Considering these factors, you want to keep a Series-A-proof cap table (i.e. the founders block above 70%) but you also want to incentivize your investor. Ideally, your lead investor should have an ownership stake large enough to be fully committed on the business, rather than having a fragmented investor base who is not incentivized to help you with regard to the equity they have and their fund exposure.
Considerations on the multiples on business KPIs
You can be ambitious but you need to be consistent with what you will be able to deliver until the next round.
Being punchy in terms of valuation at Seed stage can generates some pressure on follow-on rounds. You need to bear in mind that you will need to justify the valuation down the line with numbers (generally a clean equity story imposes a 2x valuation at next round).
Why is it a problem? Because down rounds are a reality and can become very punitive for founders (linked to anti-dilution mechanisms and ratchets asked by investors) and these are less advertised in the press. It’s very rare to read about a down round and about founders failing to deliver on growth down the line.
In the end it’s all about iterating and sequencing.
The startup ecosystem has taken a lot from the software development world cycles, i.e. sprints, short iteration timelines, the need to test things quickly and iterate over again. This is also true for fundraising dynamics. You better raise capital at a higher frequency hence mitigating total dilution, rather than raising too much money too soon from a T1 late stage VC.

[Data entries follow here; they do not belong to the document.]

import Summits.Ventures.HodgeRepro.BallCore
import Summits.Ventures.HodgeRepro.BallTopology

/-!
# Holomorphic fields on the 2-ball: the Hecke-translate wedge is generically non-zero (seat p5)

Blind re-derivation cell `pub-hodge-repro`, seat `p5` (second seat on statement (c)).  Built on the sealer's
`BallModel.lean`, on `BallChainRule.lean` / `BallCore.lean` and on typer-2's `BallTopology.lean`.  Nothing
here says anything about the status of the Hodge conjecture for CM abelian varieties, which is NOT proved.

Statement (c) produces ONE point `z` with `(γ^*F)(z) ∧ G(z) ≠ 0`.  In the geometric use (lifts of holomorphic
one-forms on a ball quotient) the fields are holomorphic, and then the wedge — a holomorphic function on the
ball — is non-zero on an open DENSE subset as soon as it is non-zero somewhere (identity principle on the
connected ball).  This file records that step for fields that are restrictions of `ℂ`-analytic maps
`ℂ² → ℂ²` on the open ball `ballSet = {z : Fin 2 → ℂ | nsq z < 1}`:

* `ballSet` is open and star-shaped about `0`, hence preconnected (`isPreconnected_ballSet`);
* the action `actE`, the Jacobian `JacE`, the translate `pullE` and the wedge `wedgeE` are `ℂ`-analytic on
  `ballSet` (rational in `z` with the non-vanishing denominator `(γ·(z,1))₂`; `F ∘ actE` by composition);
* `dense_wedge_ne_of_analyticOnNhd` — for analytic `F, G` and any `γ`, if the wedge is non-zero at one point
  of the ball it is non-zero on a dense subset (`AnalyticOnNhd.eqOn_zero_of_preconnected_of_eventuallyEq_zero`);
* `exists_mem_isOpen_dense_wedge_ne` — the "generic" form of statement (c): for a dense subgroup `Δ` and
  analytic, not identically zero `F, G`, some `γ ∈ Δ` has `{z | (γ^*F)(z) ∧ G(z) ≠ 0}` open and dense in `𝔹²`.
-/

set_option autoImplicit false

noncomputable section

namespace Summit.Ventures.HodgeRepro

namespace BallHolo

open Matrix hiding J
open BallModel BallCore

/-! ### The open ball as a subset of `ℂ²`: open, star-shaped, preconnected -/

/-- The open unit ball `{z ∈ ℂ² : |z₀|² + |z₁|² < 1}` as a subset of `ℂ²` (the carrier of `Ball`). -/
def ballSet : Set (Fin 2 → ℂ) := {z | nsq z < 1}

/-- Membership in `ballSet`. -/
theorem mem_ballSet {z : Fin 2 → ℂ} : z ∈ ballSet ↔ nsq z < 1 := Iff.rfl

/-- Points of `Ball` lie in `ballSet`. -/
theorem val_mem_ballSet (z : Ball) : z.1 ∈ ballSet := z.2

/-- `nsq` is continuous. -/
theorem continuous_nsq : Continuous nsq := by
  unfold nsq
  fun_prop

/-- `ballSet` is open. -/
theorem isOpen_ballSet : IsOpen ballSet := isOpen_lt continuous_nsq continuous_const

/-- `nsq (t • z) = t² nsq z` for real `t`. -/
theorem nsq_smul (t : ℝ) (z : Fin 2 → ℂ) : nsq (t • z) = t ^ 2 * nsq z := by
  simp only [nsq, Pi.smul_apply, norm_smul, Real.norm_eq_abs, mul_pow, sq_abs]
  ring

/-- `ballSet` is star-shaped about the origin. -/
theorem starConvex_ballSet : StarConvex ℝ 0 ballSet := by
  intro z hz a b ha hb hab
  rw [smul_zero, zero_add, mem_ballSet, nsq_smul]
  have hz' : nsq z < 1 := hz
  have hn : 0 ≤ nsq z := by unfold nsq; positivity
  have hb1 : b ≤ 1 := by linarith
  have hb2 : b ^ 2 ≤ 1 := by nlinarith
  nlinarith

/-- The origin lies in `ballSet`. -/
theorem zero_mem_ballSet : (0 : Fin 2 → ℂ) ∈ ballSet := by
  rw [mem_ballSet]; simp [nsq]

/-- `ballSet` is preconnected (it is path-connected through the origin). -/
theorem isPreconnected_ballSet : IsPreconnected ballSet :=
  (starConvex_ballSet.isPathConnected zero_mem_ballSet).isConnected.isPreconnected

/-! ### The action, the Jacobian and the translate as functions on `ℂ²` -/

/-- The lift `z ↦ (z₀, z₁, 1)` on `ℂ²`. -/
def liftE (z : Fin 2 → ℂ) : Fin 3 → ℂ := ![z 0, z 1, 1]

/-- `γ · (z, 1)` on `ℂ²`. -/
def W3E (γ : U21) (z : Fin 2 → ℂ) : Fin 3 → ℂ := mat γ *ᵥ liftE z

/-- The fractional-linear action on `ℂ²` (where the denominator does not vanish). -/
def actE (γ : U21) (z : Fin 2 → ℂ) : Fin 2 → ℂ :=
  ![W3E γ z 0 / W3E γ z 2, W3E γ z 1 / W3E γ z 2]

/-- The Jacobian on `ℂ²`. -/
def JacE (γ : U21) (z : Fin 2 → ℂ) : Matrix (Fin 2) (Fin 2) ℂ :=
  Matrix.of fun i j => (mat γ (Fin.castSucc i) (Fin.castSucc j) * W3E γ z 2 -
    W3E γ z (Fin.castSucc i) * mat γ 2 (Fin.castSucc j)) / W3E γ z 2 ^ 2

/-- On the ball, `W3` is `W3E`. -/
theorem W3_eq_W3E (γ : U21) (z : Ball) : W3 γ z = W3E γ z.1 := rfl

/-- On the ball, the coordinates of `act γ z` are `actE γ z.1`. -/
theorem act_val_eq_actE (γ : U21) (z : Ball) : (act γ z).1 = actE γ z.1 := rfl

/-- On the ball, `Jac` is `JacE`. -/
theorem Jac_eq_JacE (γ : U21) (z : Ball) : Jac γ z = JacE γ z.1 := rfl

/-- The denominator `(γ·(z,1))₂` does not vanish on the ball. -/
theorem W3E_two_ne_zero (γ : U21) {z : Fin 2 → ℂ} (hz : z ∈ ballSet) : W3E γ z 2 ≠ 0 :=
  W3_2_ne_zero γ ⟨z, hz⟩

/-- `actE γ z` lies in the ball for `z` in the ball. -/
theorem actE_mem_ballSet (γ : U21) {z : Fin 2 → ℂ} (hz : z ∈ ballSet) : actE γ z ∈ ballSet :=
  (act γ ⟨z, hz⟩).2

/-- The entries of `γ·(z,1)` are affine in `z`. -/
theorem W3E_apply (γ : U21) (z : Fin 2 → ℂ) (j : Fin 3) :
    W3E γ z j = mat γ j 0 * z 0 + mat γ j 1 * z 1 + mat γ j 2 := by
  simp [W3E, liftE, Matrix.mulVec, dotProduct, Fin.sum_univ_three]

/-! ### Analyticity -/

/-- The coordinate functions of `ℂ²` are analytic. -/
@[fun_prop]
theorem analyticAt_coord (i : Fin 2) (z : Fin 2 → ℂ) : AnalyticAt ℂ (fun z : Fin 2 → ℂ => z i) z :=
  (ContinuousLinearMap.proj (R := ℂ) (φ := fun _ : Fin 2 => ℂ) i).analyticAt z

/-- The entries of `γ·(z,1)` are analytic (entire). -/
theorem analyticAt_W3E (γ : U21) (j : Fin 3) (z : Fin 2 → ℂ) :
    AnalyticAt ℂ (fun z => W3E γ z j) z := by
  have h : (fun z : Fin 2 → ℂ => W3E γ z j) =
      fun z => mat γ j 0 * z 0 + mat γ j 1 * z 1 + mat γ j 2 := funext fun z => W3E_apply γ z j
  rw [h]
  fun_prop

/-- The coordinates of the action are analytic on the ball. -/
theorem analyticAt_actE (γ : U21) (i : Fin 2) {z : Fin 2 → ℂ} (hz : z ∈ ballSet) :
    AnalyticAt ℂ (fun z => actE γ z i) z := by
  have hne : W3E γ z 2 ≠ 0 := W3E_two_ne_zero γ hz
  fin_cases i
  · show AnalyticAt ℂ (fun z => W3E γ z 0 / W3E γ z 2) z
    exact (analyticAt_W3E γ 0 z).fun_div (analyticAt_W3E γ 2 z) hne
  · show AnalyticAt ℂ (fun z => W3E γ z 1 / W3E γ z 2) z
    exact (analyticAt_W3E γ 1 z).fun_div (analyticAt_W3E γ 2 z) hne

/-- The action `z ↦ actE γ z` is analytic on the ball (as a map into `ℂ²`). -/
theorem analyticAt_actE_fun (γ : U21) {z : Fin 2 → ℂ} (hz : z ∈ ballSet) :
    AnalyticAt ℂ (actE γ) z :=
  AnalyticAt.pi fun i => analyticAt_actE γ i hz

/-- The entries of the Jacobian are analytic on the ball. -/
theorem analyticAt_JacE (γ : U21) (i j : Fin 2) {z : Fin 2 → ℂ} (hz : z ∈ ballSet) :
    AnalyticAt ℂ (fun z => JacE γ z i j) z := by
  have hne : W3E γ z 2 ^ 2 ≠ 0 := pow_ne_zero 2 (W3E_two_ne_zero γ hz)
  show AnalyticAt ℂ (fun z => (mat γ (Fin.castSucc i) (Fin.castSucc j) * W3E γ z 2 -
    W3E γ z (Fin.castSucc i) * mat γ 2 (Fin.castSucc j)) / W3E γ z 2 ^ 2) z
  have h1 := analyticAt_W3E γ 2 z
  have h2 := analyticAt_W3E γ (Fin.castSucc i) z
  exact ((analyticAt_const.fun_mul h1).fun_sub (h2.fun_mul analyticAt_const)).fun_div
    (h1.fun_pow 2) hne

/-- The translate `(γ^*F)(z) = J_γ(z)ᵀ F(γ z)` on `ℂ²`, for a field `F : ℂ² → ℂ²`. -/
def pullE (γ : U21) (F : (Fin 2 → ℂ) → (Fin 2 → ℂ)) (z : Fin 2 → ℂ) : Fin 2 → ℂ :=
  (JacE γ z)ᵀ *ᵥ F (actE γ z)

/-- The entries of the translate. -/
theorem pullE_apply (γ : U21) (F : (Fin 2 → ℂ) → (Fin 2 → ℂ)) (z : Fin 2 → ℂ) (i : Fin 2) :
    pullE γ F z i = JacE γ z 0 i * F (actE γ z) 0 + JacE γ z 1 i * F (actE γ z) 1 := by
  simp [pullE, Matrix.mulVec, dotProduct, Fin.sum_univ_two]

/-- For an analytic field, `z ↦ F (actE γ z) k` is analytic on the ball. -/
theorem analyticAt_comp_actE {F : (Fin 2 → ℂ) → (Fin 2 → ℂ)} (hF : AnalyticOnNhd ℂ F ballSet)
    (γ : U21) (k : Fin 2) {z : Fin 2 → ℂ} (hz : z ∈ ballSet) :
    AnalyticAt ℂ (fun z => F (actE γ z) k) z :=
  (analyticAt_coord k _).comp ((hF _ (actE_mem_ballSet γ hz)).comp (analyticAt_actE_fun γ hz))

/-- The entries of the translate of an analytic field are analytic on the ball. -/
theorem analyticAt_pullE {F : (Fin 2 → ℂ) → (Fin 2 → ℂ)} (hF : AnalyticOnNhd ℂ F ballSet)
    (γ : U21) (i : Fin 2) {z : Fin 2 → ℂ} (hz : z ∈ ballSet) :
    AnalyticAt ℂ (fun z => pullE γ F z i) z := by
  have h : (fun z => pullE γ F z i) =
      fun z => JacE γ z 0 i * F (actE γ z) 0 + JacE γ z 1 i * F (actE γ z) 1 :=
    funext fun z => pullE_apply γ F z i
  rw [h]
  exact ((analyticAt_JacE γ 0 i hz).fun_mul (analyticAt_comp_actE hF γ 0 hz)).fun_add
    ((analyticAt_JacE γ 1 i hz).fun_mul (analyticAt_comp_actE hF γ 1 hz))

/-- The wedge `(γ^*F)(z) ∧ G(z)` on `ℂ²`. -/
def wedgeE (γ : U21) (F G : (Fin 2 → ℂ) → (Fin 2 → ℂ)) (z : Fin 2 → ℂ) : ℂ :=
  wedge (pullE γ F z) (G z)

/-- On the ball, the wedge of statement (c) is `wedgeE`. -/
theorem wedge_eq_wedgeE (γ : U21) (F G : (Fin 2 → ℂ) → (Fin 2 → ℂ)) (z : Ball) :
    wedge ((Jac γ z)ᵀ *ᵥ F (act γ z).1) (G z.1) = wedgeE γ F G z.1 := rfl

/-- The wedge of two analytic fields (one translated) is analytic on the ball. -/
theorem analyticOnNhd_wedgeE {F G : (Fin 2 → ℂ) → (Fin 2 → ℂ)} (hF : AnalyticOnNhd ℂ F ballSet)
    (hG : AnalyticOnNhd ℂ G ballSet) (γ : U21) : AnalyticOnNhd ℂ (wedgeE γ F G) ballSet := by
  intro z hz
  show AnalyticAt ℂ (fun z => pullE γ F z 0 * G z 1 - pullE γ F z 1 * G z 0) z
  have hG0 : AnalyticAt ℂ (fun z => G z 0) z := (analyticAt_coord 0 _).comp (hG z hz)
  have hG1 : AnalyticAt ℂ (fun z => G z 1) z := (analyticAt_coord 1 _).comp (hG z hz)
  exact ((analyticAt_pullE hF γ 0 hz).fun_mul hG1).fun_sub ((analyticAt_pullE hF γ 1 hz).fun_mul hG0)

/-! ### The identity principle: one non-zero wedge gives a dense set of them -/

/-- **Generic non-vanishing.**  For `ℂ`-analytic fields `F, G` on the ball and any `γ ∈ U(2,1)`: if
`(γ^*F)(z) ∧ G(z) ≠ 0` at ONE point, the set of such points is DENSE in the ball (the wedge is analytic on
the connected ball; if it vanished on a non-empty open set it would vanish identically). -/
theorem dense_wedge_ne_of_analyticOnNhd {F G : (Fin 2 → ℂ) → (Fin 2 → ℂ)}
    (hF : AnalyticOnNhd ℂ F ballSet) (hG : AnalyticOnNhd ℂ G ballSet) (γ : U21)
    (h : ∃ z : Ball, wedge ((Jac γ z)ᵀ *ᵥ F (act γ z).1) (G z.1) ≠ 0) :
    Dense {z : Ball | wedge ((Jac γ z)ᵀ *ᵥ F (act γ z).1) (G z.1) ≠ 0} := by
  have hw : AnalyticOnNhd ℂ (wedgeE γ F G) ballSet := analyticOnNhd_wedgeE hF hG γ
  rw [dense_iff_inter_open]
  intro V hV hVne
  by_contra hempty
  rw [Set.not_nonempty_iff_eq_empty] at hempty
  have hzero : ∀ z ∈ V, wedgeE γ F G z.1 = 0 := by
    intro z hz
    by_contra hne
    have hmem : z ∈ V ∩ {z : Ball | wedge ((Jac γ z)ᵀ *ᵥ F (act γ z).1) (G z.1) ≠ 0} :=
      ⟨hz, by rw [Set.mem_setOf_eq, wedge_eq_wedgeE]; exact hne⟩
    rw [hempty] at hmem
    exact hmem
  obtain ⟨z₁, hz₁⟩ := hVne
  have hind : Topology.IsInducing (Subtype.val : Ball → (Fin 2 → ℂ)) := Topology.IsInducing.subtypeVal
  obtain ⟨V', hV'o, hV'eq⟩ := hind.isOpen_iff.mp hV
  have hev : wedgeE γ F G =ᶠ[nhds z₁.1] 0 := by
    have hopen : IsOpen (V' ∩ ballSet) := hV'o.inter isOpen_ballSet
    have hmem : z₁.1 ∈ V' ∩ ballSet := ⟨by rw [← hV'eq] at hz₁; exact hz₁, z₁.2⟩
    refine Filter.eventually_of_mem (hopen.mem_nhds hmem) ?_
    intro z hz
    have hzV : (⟨z, hz.2⟩ : Ball) ∈ V := by rw [← hV'eq]; exact hz.1
    show wedgeE γ F G z = 0
    exact hzero ⟨z, hz.2⟩ hzV
  have hall : Set.EqOn (wedgeE γ F G) 0 ballSet :=
    hw.eqOn_zero_of_preconnected_of_eventuallyEq_zero isPreconnected_ballSet z₁.2 hev
  obtain ⟨z, hz⟩ := h
  apply hz
  rw [wedge_eq_wedgeE]
  exact hall z.2

/-- The restriction of an analytic field to the ball is continuous. -/
theorem continuous_restrict {F : (Fin 2 → ℂ) → (Fin 2 → ℂ)} (hF : AnalyticOnNhd ℂ F ballSet) :
    Continuous fun z : Ball => F z.1 :=
  hF.continuousOn.comp_continuous continuous_ball_val val_mem_ballSet

/-- For continuous `F, G` and fixed `γ`, the set of points with a non-zero wedge is open. -/
theorem isOpen_wedge_ne_right {F G : Ball → Fin 2 → ℂ} (hF : Continuous F) (hG : Continuous G)
    (γ : U21) : IsOpen {z : Ball | wedge ((Jac γ z)ᵀ *ᵥ F (act γ z)) (G z) ≠ 0} := by
  refine isOpen_ne_fun ?_ continuous_const
  exact Continuous.comp (f := fun z : Ball => (γ, z))
    (g := fun p : U21 × Ball => wedge ((Jac p.1 p.2)ᵀ *ᵥ F (act p.1 p.2)) (G p.2))
    (continuous_wedge_pullback hF hG) (continuous_const.prodMk continuous_id)

/-- **Generic form of statement (c).**  For a dense subgroup `Δ ≤ U(2,1)` and `ℂ`-analytic fields `F, G`
on the ball that are not identically zero there, some `γ ∈ Δ` has `{z | (γ^*F)(z) ∧ G(z) ≠ 0}` OPEN and
DENSE in `𝔹²` (statement (c) gives one point; analyticity spreads it). -/
theorem exists_mem_isOpen_dense_wedge_ne {Δ : Subgroup U21} (hΔ : Dense (Δ : Set U21))
    {F G : (Fin 2 → ℂ) → (Fin 2 → ℂ)} (hF : AnalyticOnNhd ℂ F ballSet) (hG : AnalyticOnNhd ℂ G ballSet)
    (hF0 : ∃ w : Ball, F w.1 ≠ 0) (hG0 : ∃ z : Ball, G z.1 ≠ 0) :
    ∃ γ ∈ Δ, IsOpen {z : Ball | wedge ((Jac γ z)ᵀ *ᵥ F (act γ z).1) (G z.1) ≠ 0} ∧
      Dense {z : Ball | wedge ((Jac γ z)ᵀ *ᵥ F (act γ z).1) (G z.1) ≠ 0} := by
  have hFc : Continuous fun z : Ball => F z.1 := continuous_restrict hF
  have hGc : Continuous fun z : Ball => G z.1 := continuous_restrict hG
  obtain ⟨γ₀, z, h₀⟩ := BallCore.exists_wedge_ne_zero (fun z : Ball => F z.1) (fun z : Ball => G z.1) hF0 hG0
  obtain ⟨γ, hγΔ, hγ⟩ := exists_mem_wedge_ne_of_dense hΔ hFc hGc h₀
  exact ⟨γ, hγΔ, isOpen_wedge_ne_right hFc hGc γ, dense_wedge_ne_of_analyticOnNhd hF hG γ ⟨z, hγ⟩⟩

end BallHolo

end Summit.Ventures.HodgeRepro

end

Sequencing is key. It looks nice to have deep pocket VCs on your cap table but the question when and at what cost. And bear in mind that a small ticket from a deep pocket is risky as interests are not necessarily aligned and that at the end of the day, you will represent a really small share of his fund allocation
Despite the increase in Seed rounds witnessed over the past months, which could be linked to a maturing European ecosystem (i.e. larger exits, the emergence of a generation of 2nd- or 3rd-time founders, more interest of foreign funds, etc.), it seems that “the higher the better” equation doesn’t necessarily hold at seed stages.